_Exercise aim_
Only the lines from the one containing "𝓘(ℝ, ℝ) F x)" through the last line below should be written out, exactly and with both ends kept.

_Extracted records_

import Summits.SmoothPoincare4.SmoothPoincare4.Theorems.EntropyRungNoncompactShrinkerGapHeatWeightedGreen

/-!
# Fixed-time dissipation of the cut-off Fisher information on a complete weighted manifold
# (crux `EntropyRung.NoncompactShrinkerGap`, stmt-SmoothPoincare4-10868, line `collapsed-ends-usc`, v13)

Non-compact counterpart of `integral_derivWithin_fisher_le` (`BakryEmeryHeatFlow.lean`): for `(M, g)` modelled on
`ℝⁿ` (NOT compact), `Ric + Hess V ≥ K g`, `L = Δ − g⁻¹(dV, d·)`, `φ` smooth on `M × S` with `∂ₜφ = Lφ − |∇φ|²`, and a
smooth COMPACTLY SUPPORTED `η ≥ 0`: `∫ η ∂ₜ(|∇φ|² e^{-φ} e^{-V}) ≤ −2K ∫ η |∇φ|² e^{-φ}e^{-V} + ∫ |∇φ|² e^{-φ} (Lη) e^{-V}`
(`fisherCutoff_le`, registered as `helper_fisherCutoff`). Proof: `fisher_pointwise_le` times `η`, integrated; the
`L`- and gradient terms are integrated by parts with the weighted Green identities with one compactly supported
factor (`weightedGreen_left/right`); everything cancels except `−2K ∫ η|∇φ|²e^{-φ}e^{-V}` and the boundary term
carried by `Lη`. Everything is proved; no definitions. Source: Carrillo–Ni 2009, §3 (p. 8); Bakry–Émery 1985.
-/

noncomputable section

set_option linter.dupNamespace false

open scoped Manifold ContDiff ENNReal NNReal Topology
open MeasureTheory Set Filter
open Literature.Geometry.Lorentzian Literature.Geometry.Riemannian

namespace Summit.SmoothPoincare4.SmoothPoincare4.Theorems.NoncompactShrinkerGapHeat

section Fisher

variable {n : ℕ} {M : Type*} [TopologicalSpace M] [T2Space M] [SecondCountableTopology M]
  [ChartedSpace (EuclideanSpace ℝ (Fin n)) M] [IsManifold (𝓡 n) ∞ M] [T3Space M] [MeasurableSpace M]
  [BorelSpace M]
  {g : PseudoRiemannianMetric (𝓡 n) ∞ (EuclideanSpace ℝ (Fin n)) (TangentSpace (𝓡 n) : M → Type _)}
  [g.HasLeviCivita]

omit [T2Space M] [SecondCountableTopology M] [T3Space M] [MeasurableSpace M] [BorelSpace M] [g.HasLeviCivita] in
/-- `g⁻¹(d(ab), β) = a g⁻¹(db, β) + b g⁻¹(da, β)` (Leibniz rule inside the inverse metric). [folklore] -/
theorem innerDual_mvfderiv_mul_left {a b : M → ℝ} {x : M} (ha : MDifferentiableAt (𝓡 n) 𝓘(ℝ, ℝ) a x)
    (hb : MDifferentiableAt (𝓡 n) 𝓘(ℝ, ℝ) b x) (β : Module.Dual ℝ (TangentSpace (𝓡 n) x)) :
    g.innerDual x (mvfderiv (𝓡 n) (fun y ↦ a y * b y) x).toLinearMap β =
      a x * g.innerDual x (mvfderiv (𝓡 n) b x).toLinearMap β
        + b x * g.innerDual x (mvfderiv (𝓡 n) a x).toLinearMap β := by
  rw [mvfderiv_fun_mul ha hb]
  simp only [ContinuousLinearMap.toLinearMap_add, ContinuousLinearMap.toLinearMap_smul, g.innerDual_add_left,
    g.innerDual_smul_left]

omit [T2Space M] [SecondCountableTopology M] [T3Space M] [MeasurableSpace M] [BorelSpace M] [g.HasLeviCivita] in
/-- `g⁻¹(d(e^{-F}), β) = −e^{-F} g⁻¹(dF, β)`. [folklore] -/
theorem innerDual_mvfderiv_exp_neg_left {F : M → ℝ} {x : M} (hF : MDifferentiableAt (𝓡 n) 𝓘(ℝ, ℝ) F x)
    (β : Module.Dual ℝ (TangentSpace (𝓡 n) x)) :
    g.innerDual x (mvfderiv (𝓡 n) (fun y ↦ Real.exp (-F y)) x).toLinearMap β =
      -Real.exp (-F x) * g.innerDual x (mvfderiv (𝓡 n) F x).toLinearMap β := by
  rw [show (mvfderiv (𝓡 n) (fun y ↦ Real.exp (-F y)) x).toLinearMap =
      (mvfderiv (𝓡 n) (fun y ↦ Real.exp (-F y)) x : TangentSpace (𝓡 n) x →ₗ[ℝ] ℝ) from rfl,
    mvfderiv_exp_neg_toLinearMap (I := 𝓡 n) hF, g.innerDual_smul_left]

_Answer section_
theorem innerDual_mvfderiv_exp_neg_left {F : M → ℝ} {x : M} (hF : MDifferentiableAt (𝓡 n) 𝓘(ℝ, ℝ) F x)
    (β : Module.Dual ℝ (TangentSpace (𝓡 n) x)) :
    g.innerDual x (mvfderiv (𝓡 n) (fun y ↦ Real.exp (-F y)) x).toLinearMap β =
      -Real.exp (-F x) * g.innerDual x (mvfderiv (𝓡 n) F x).toLinearMap β := by
  rw [show (mvfderiv (𝓡 n) (fun y ↦ Real.exp (-F y)) x).toLinearMap =
      (mvfderiv (𝓡 n) (fun y ↦ Real.exp (-F y)) x : TangentSpace (𝓡 n) x →ₗ[ℝ] ℝ) from rfl,
    mvfderiv_exp_neg_toLinearMap (I := 𝓡 n) hF, g.innerDual_smul_left]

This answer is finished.